======== Information provided ========

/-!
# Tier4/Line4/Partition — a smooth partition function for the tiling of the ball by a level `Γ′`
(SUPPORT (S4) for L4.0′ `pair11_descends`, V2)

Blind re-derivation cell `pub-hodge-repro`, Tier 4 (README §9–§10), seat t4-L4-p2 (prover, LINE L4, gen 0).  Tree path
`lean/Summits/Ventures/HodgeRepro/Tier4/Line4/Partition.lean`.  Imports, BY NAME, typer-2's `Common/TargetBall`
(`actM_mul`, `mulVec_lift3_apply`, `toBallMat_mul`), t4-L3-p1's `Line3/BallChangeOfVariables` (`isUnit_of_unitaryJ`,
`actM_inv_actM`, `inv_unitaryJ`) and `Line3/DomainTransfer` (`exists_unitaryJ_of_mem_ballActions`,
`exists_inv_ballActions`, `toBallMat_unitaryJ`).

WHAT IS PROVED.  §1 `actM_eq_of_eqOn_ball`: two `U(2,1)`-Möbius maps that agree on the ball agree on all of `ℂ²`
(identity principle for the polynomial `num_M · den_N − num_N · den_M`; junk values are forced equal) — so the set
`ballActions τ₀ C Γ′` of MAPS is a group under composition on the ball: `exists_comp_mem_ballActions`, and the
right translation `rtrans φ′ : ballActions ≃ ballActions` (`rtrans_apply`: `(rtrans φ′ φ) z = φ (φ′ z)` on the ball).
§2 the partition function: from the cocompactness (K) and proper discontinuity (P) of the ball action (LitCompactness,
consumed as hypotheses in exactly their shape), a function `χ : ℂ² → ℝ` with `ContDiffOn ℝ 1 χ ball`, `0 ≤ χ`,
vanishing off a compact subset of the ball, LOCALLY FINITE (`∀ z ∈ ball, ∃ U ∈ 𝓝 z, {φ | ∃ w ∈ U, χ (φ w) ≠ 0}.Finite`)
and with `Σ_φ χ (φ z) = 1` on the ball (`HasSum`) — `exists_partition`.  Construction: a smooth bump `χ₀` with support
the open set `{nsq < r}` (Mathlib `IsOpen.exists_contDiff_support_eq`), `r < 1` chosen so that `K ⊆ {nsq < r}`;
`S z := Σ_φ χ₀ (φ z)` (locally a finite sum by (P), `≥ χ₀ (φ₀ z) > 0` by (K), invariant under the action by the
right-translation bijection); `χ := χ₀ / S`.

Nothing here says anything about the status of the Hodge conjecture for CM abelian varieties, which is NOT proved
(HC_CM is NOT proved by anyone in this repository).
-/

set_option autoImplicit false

========
======== Information provided ========

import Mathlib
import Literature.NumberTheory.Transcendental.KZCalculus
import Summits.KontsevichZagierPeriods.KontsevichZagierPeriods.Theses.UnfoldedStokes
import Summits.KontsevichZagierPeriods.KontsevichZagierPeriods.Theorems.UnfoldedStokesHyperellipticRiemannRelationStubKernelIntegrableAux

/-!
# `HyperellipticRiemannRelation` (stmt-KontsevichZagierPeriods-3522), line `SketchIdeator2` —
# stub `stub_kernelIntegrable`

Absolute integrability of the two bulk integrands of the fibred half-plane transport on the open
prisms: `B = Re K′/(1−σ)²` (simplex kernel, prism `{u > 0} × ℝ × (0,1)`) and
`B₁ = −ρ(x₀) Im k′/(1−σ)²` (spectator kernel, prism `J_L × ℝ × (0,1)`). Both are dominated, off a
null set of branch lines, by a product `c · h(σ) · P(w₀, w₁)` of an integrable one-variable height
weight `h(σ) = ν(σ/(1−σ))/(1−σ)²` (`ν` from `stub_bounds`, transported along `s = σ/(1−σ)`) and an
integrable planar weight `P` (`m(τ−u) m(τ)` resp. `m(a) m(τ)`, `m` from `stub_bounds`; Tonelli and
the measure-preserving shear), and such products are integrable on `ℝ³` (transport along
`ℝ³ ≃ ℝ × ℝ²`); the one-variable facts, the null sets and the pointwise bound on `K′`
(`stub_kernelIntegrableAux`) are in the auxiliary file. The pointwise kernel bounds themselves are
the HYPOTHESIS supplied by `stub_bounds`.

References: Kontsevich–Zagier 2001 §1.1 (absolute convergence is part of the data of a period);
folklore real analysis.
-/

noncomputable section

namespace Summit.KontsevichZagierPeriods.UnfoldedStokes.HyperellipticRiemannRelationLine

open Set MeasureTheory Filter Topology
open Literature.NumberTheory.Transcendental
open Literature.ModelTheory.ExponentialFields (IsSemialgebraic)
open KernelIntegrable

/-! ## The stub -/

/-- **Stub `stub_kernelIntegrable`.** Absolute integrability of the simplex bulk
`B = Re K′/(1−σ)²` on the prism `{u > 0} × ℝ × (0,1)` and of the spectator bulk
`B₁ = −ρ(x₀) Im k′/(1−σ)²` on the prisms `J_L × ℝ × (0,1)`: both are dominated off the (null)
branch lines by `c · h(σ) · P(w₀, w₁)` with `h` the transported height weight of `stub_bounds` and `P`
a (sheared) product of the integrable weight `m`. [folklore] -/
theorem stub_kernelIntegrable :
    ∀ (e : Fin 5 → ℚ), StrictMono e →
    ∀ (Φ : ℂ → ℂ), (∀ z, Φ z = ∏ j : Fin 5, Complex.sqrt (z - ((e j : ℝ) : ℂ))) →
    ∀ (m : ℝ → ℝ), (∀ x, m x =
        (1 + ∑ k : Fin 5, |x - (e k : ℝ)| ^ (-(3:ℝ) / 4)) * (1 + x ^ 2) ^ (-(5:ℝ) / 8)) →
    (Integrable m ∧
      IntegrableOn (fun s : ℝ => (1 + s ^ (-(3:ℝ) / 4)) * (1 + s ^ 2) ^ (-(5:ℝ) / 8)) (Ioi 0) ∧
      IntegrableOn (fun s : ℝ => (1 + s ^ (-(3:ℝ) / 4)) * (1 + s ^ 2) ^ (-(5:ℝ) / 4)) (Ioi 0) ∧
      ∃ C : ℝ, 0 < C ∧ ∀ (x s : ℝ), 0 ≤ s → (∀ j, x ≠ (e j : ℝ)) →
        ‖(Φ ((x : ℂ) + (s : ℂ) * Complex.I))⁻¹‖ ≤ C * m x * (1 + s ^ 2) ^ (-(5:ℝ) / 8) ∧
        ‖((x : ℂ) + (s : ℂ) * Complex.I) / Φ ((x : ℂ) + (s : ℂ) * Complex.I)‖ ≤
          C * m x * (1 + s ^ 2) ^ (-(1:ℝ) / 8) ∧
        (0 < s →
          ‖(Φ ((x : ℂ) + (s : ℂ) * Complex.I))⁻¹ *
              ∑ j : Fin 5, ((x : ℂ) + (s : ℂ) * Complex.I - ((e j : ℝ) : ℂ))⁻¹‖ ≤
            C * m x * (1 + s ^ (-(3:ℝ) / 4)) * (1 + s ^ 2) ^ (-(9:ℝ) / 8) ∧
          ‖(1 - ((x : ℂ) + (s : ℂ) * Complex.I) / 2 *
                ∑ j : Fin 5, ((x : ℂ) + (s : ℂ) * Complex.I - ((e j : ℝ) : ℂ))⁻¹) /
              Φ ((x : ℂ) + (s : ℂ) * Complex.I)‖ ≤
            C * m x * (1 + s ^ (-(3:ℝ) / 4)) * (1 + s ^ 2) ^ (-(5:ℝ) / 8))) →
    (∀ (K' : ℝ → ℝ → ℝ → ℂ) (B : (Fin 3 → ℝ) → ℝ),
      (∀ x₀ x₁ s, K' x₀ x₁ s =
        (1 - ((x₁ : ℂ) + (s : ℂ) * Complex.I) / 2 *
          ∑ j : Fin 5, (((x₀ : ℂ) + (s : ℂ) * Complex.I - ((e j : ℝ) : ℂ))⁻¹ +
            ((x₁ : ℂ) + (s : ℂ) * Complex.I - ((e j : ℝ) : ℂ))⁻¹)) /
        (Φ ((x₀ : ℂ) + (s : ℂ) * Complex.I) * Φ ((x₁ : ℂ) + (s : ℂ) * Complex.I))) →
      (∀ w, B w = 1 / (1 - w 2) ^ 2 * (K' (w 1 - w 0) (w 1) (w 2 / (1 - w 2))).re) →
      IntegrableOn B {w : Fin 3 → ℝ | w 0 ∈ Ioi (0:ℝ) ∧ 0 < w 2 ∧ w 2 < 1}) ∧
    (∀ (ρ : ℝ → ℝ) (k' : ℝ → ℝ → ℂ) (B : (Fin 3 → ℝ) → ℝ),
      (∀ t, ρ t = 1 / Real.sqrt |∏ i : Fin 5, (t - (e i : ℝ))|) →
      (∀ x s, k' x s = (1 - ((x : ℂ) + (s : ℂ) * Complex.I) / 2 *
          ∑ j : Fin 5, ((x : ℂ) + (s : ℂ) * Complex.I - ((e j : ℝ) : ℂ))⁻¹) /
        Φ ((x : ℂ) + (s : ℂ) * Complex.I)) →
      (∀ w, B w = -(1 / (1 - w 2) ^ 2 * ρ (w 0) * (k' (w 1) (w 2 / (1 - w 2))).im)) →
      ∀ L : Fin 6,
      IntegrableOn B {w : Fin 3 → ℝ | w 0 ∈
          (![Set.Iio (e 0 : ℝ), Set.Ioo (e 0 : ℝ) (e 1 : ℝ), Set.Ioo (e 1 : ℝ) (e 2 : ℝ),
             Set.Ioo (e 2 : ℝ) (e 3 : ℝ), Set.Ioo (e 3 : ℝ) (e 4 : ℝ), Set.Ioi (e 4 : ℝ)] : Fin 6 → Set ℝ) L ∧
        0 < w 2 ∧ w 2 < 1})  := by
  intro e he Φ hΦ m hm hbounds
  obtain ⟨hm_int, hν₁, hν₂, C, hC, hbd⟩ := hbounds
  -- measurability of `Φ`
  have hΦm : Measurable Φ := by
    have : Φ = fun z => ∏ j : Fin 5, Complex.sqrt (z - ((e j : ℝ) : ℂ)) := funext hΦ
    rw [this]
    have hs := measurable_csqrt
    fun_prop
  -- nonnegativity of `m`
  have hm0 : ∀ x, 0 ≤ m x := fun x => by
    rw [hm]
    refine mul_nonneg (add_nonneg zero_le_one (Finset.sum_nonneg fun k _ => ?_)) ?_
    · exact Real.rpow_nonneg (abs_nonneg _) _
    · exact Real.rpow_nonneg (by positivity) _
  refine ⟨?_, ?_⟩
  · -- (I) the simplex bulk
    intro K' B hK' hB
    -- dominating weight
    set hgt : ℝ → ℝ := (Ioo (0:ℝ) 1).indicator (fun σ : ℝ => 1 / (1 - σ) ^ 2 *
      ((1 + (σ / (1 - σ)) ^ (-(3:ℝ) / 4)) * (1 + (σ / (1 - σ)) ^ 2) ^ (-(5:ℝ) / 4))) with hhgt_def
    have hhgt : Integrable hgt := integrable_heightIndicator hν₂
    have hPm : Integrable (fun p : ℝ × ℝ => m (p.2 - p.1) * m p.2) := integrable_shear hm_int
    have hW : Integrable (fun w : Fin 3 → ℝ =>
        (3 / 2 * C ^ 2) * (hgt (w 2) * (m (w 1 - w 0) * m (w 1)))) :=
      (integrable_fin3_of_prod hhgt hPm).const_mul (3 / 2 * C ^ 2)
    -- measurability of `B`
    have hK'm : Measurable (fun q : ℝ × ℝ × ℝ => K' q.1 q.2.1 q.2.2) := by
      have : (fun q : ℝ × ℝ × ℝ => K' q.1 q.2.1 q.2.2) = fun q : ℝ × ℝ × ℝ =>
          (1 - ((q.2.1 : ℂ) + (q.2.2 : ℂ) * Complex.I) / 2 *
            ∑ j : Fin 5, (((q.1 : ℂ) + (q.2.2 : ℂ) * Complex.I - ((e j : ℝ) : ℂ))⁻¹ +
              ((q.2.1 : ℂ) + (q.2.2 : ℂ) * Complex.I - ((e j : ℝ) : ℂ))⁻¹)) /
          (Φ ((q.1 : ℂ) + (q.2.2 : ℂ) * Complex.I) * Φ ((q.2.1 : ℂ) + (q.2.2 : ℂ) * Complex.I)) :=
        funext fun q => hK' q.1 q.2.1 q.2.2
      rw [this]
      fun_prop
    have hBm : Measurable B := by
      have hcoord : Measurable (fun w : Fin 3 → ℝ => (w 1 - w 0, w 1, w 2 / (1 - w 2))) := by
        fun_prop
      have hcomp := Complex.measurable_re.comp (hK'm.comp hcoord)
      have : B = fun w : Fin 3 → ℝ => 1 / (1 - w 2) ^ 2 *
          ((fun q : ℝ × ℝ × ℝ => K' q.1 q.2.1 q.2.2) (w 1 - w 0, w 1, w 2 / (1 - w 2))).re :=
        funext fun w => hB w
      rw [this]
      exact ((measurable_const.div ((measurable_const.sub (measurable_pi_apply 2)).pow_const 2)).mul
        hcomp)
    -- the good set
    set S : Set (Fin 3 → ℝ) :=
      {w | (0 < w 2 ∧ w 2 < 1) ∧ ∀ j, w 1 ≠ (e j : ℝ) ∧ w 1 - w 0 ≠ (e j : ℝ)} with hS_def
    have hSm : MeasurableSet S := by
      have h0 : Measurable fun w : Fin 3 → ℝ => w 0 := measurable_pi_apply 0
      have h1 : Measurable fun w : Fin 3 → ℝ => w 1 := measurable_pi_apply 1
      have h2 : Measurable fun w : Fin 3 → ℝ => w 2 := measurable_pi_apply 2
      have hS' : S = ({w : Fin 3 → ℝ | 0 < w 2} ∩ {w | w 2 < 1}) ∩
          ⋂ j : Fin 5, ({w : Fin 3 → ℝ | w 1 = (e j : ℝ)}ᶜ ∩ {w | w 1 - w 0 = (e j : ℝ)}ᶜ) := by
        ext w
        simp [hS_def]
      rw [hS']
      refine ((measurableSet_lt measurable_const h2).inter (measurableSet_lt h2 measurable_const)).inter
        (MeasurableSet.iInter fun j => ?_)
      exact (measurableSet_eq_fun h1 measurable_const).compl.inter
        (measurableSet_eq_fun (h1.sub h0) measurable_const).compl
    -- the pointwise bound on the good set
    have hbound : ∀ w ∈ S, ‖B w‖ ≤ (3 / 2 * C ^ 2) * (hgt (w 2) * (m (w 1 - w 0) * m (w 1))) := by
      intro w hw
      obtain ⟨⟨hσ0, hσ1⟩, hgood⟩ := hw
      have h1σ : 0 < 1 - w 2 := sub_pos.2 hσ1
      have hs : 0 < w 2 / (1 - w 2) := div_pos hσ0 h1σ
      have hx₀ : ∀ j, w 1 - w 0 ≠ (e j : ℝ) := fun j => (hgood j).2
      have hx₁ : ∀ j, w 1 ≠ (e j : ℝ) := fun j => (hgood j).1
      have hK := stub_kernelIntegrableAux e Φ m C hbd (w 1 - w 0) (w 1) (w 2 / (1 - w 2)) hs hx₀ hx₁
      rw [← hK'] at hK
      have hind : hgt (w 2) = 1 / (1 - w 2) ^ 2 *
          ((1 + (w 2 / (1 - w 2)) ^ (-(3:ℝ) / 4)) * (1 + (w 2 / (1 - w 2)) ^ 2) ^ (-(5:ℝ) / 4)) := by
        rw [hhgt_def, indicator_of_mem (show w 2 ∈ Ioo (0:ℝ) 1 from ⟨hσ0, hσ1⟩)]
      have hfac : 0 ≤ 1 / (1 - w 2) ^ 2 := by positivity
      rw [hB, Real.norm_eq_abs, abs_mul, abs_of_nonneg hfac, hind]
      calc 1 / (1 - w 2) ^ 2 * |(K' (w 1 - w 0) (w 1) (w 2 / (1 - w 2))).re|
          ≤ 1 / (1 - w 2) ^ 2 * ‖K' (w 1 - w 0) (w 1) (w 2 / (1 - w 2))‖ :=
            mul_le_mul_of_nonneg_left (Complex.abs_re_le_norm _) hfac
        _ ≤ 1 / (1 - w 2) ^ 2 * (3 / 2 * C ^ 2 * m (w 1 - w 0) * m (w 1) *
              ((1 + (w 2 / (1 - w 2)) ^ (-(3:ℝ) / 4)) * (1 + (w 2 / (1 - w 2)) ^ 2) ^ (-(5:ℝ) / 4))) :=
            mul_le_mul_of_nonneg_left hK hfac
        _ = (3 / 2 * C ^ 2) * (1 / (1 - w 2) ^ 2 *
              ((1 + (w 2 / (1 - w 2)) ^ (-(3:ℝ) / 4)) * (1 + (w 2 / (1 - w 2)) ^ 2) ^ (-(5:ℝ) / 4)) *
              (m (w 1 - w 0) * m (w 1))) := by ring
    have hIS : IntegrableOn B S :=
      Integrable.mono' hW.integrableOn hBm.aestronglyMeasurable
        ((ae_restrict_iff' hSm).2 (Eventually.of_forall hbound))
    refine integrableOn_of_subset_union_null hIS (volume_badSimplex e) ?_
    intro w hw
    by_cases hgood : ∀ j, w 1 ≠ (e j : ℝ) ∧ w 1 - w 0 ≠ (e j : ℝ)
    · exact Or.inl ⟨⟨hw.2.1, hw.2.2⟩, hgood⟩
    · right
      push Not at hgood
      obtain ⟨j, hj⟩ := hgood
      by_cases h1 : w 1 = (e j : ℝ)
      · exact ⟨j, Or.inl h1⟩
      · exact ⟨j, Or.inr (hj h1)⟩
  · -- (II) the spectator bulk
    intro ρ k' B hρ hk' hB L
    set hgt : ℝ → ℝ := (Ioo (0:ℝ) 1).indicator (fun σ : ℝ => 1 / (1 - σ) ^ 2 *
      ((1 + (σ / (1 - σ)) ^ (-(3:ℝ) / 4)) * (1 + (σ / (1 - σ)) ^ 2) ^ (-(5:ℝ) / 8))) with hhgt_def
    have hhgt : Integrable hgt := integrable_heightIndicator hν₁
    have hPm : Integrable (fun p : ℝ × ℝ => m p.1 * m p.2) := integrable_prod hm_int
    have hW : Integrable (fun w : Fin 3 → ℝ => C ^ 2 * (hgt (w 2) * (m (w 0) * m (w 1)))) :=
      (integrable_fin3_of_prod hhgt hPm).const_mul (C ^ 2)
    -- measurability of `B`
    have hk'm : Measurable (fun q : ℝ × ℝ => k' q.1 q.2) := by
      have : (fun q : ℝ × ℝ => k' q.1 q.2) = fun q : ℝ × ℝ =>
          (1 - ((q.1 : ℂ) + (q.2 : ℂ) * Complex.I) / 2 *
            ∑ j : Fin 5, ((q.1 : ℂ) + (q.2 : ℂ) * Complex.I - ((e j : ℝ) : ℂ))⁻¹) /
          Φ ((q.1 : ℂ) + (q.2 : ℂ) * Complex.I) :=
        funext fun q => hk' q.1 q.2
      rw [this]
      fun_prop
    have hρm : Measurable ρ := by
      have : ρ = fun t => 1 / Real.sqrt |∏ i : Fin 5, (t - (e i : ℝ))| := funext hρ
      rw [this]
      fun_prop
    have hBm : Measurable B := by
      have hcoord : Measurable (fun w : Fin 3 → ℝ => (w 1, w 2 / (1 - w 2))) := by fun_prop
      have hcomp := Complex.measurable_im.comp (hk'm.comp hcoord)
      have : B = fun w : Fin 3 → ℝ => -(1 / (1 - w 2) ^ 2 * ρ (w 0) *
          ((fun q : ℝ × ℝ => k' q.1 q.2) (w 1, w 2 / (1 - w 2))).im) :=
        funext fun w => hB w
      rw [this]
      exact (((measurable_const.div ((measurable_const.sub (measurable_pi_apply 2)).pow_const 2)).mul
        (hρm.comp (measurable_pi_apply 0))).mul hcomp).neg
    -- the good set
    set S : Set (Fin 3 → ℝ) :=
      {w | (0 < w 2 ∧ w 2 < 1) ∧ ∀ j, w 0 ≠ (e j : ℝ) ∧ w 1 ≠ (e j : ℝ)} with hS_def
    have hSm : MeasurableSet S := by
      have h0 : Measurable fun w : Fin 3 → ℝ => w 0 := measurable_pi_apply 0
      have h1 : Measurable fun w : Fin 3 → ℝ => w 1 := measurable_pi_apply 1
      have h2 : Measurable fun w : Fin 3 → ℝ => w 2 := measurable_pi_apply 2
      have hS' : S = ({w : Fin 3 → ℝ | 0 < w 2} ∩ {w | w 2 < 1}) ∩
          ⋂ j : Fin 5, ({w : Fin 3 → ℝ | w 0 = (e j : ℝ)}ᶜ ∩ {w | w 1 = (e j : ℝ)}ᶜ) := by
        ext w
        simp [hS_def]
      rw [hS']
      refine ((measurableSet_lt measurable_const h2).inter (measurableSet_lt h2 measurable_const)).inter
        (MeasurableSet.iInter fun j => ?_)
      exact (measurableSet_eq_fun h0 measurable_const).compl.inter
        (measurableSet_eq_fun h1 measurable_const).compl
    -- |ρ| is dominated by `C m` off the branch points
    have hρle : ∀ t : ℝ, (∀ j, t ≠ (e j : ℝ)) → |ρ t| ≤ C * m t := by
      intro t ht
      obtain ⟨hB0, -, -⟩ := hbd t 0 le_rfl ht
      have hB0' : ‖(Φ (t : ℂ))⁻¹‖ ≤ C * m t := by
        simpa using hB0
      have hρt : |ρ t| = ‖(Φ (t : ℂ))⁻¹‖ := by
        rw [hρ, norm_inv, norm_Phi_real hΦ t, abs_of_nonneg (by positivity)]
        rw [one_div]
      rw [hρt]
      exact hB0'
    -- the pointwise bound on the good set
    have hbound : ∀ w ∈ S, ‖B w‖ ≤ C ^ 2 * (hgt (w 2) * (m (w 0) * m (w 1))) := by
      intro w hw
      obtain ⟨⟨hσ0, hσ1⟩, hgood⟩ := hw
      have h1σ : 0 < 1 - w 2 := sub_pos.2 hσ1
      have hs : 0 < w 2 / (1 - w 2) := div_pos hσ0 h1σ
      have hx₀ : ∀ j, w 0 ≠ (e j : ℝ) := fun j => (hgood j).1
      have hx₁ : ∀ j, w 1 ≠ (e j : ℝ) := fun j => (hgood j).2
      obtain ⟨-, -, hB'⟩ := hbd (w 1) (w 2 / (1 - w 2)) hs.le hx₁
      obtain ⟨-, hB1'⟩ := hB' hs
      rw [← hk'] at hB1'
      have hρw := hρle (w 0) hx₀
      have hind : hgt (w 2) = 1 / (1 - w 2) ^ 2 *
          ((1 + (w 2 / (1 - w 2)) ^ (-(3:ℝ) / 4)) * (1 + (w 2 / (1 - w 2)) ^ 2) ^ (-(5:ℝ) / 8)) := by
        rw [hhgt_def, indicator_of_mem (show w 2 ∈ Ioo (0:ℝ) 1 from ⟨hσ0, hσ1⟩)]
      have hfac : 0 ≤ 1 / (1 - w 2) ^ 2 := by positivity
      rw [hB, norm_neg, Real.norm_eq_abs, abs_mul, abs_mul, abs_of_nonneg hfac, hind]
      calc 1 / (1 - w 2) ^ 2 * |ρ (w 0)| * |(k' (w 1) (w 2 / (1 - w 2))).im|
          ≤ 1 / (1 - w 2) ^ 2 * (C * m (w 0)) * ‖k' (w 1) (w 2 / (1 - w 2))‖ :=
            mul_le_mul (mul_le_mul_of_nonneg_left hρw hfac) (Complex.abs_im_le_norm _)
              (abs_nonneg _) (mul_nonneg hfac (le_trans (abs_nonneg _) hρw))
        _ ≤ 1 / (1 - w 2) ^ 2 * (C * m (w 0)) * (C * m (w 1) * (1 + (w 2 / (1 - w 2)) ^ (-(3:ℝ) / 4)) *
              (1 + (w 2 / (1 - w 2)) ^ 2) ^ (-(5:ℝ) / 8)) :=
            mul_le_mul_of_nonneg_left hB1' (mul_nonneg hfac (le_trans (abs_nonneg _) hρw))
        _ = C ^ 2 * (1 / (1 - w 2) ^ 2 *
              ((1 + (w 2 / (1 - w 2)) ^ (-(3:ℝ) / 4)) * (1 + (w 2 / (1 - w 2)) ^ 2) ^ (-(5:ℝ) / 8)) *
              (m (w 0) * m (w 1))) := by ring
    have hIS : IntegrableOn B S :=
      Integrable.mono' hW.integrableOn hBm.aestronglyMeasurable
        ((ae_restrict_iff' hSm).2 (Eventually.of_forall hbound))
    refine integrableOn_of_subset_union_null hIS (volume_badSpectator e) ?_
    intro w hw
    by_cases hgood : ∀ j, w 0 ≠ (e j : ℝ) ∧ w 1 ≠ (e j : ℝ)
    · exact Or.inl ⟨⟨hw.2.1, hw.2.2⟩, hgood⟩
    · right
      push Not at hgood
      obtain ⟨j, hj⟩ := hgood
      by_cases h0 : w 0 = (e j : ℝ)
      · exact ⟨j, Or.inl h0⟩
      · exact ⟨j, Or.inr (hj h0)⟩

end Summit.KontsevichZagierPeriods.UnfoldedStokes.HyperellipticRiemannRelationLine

========

** What needs to be done **
For each line of the entries that holds the word "obtain", pull that line out.

** Exercise result **
  obtain ⟨hm_int, hν₁, hν₂, C, hC, hbd⟩ := hbounds
      obtain ⟨⟨hσ0, hσ1⟩, hgood⟩ := hw
      obtain ⟨j, hj⟩ := hgood
      obtain ⟨hB0, -, -⟩ := hbd t 0 le_rfl ht
      obtain ⟨⟨hσ0, hσ1⟩, hgood⟩ := hw
      obtain ⟨-, -, hB'⟩ := hbd (w 1) (w 2 / (1 - w 2)) hs.le hx₁
      obtain ⟨-, hB1'⟩ := hB' hs
      obtain ⟨j, hj⟩ := hgood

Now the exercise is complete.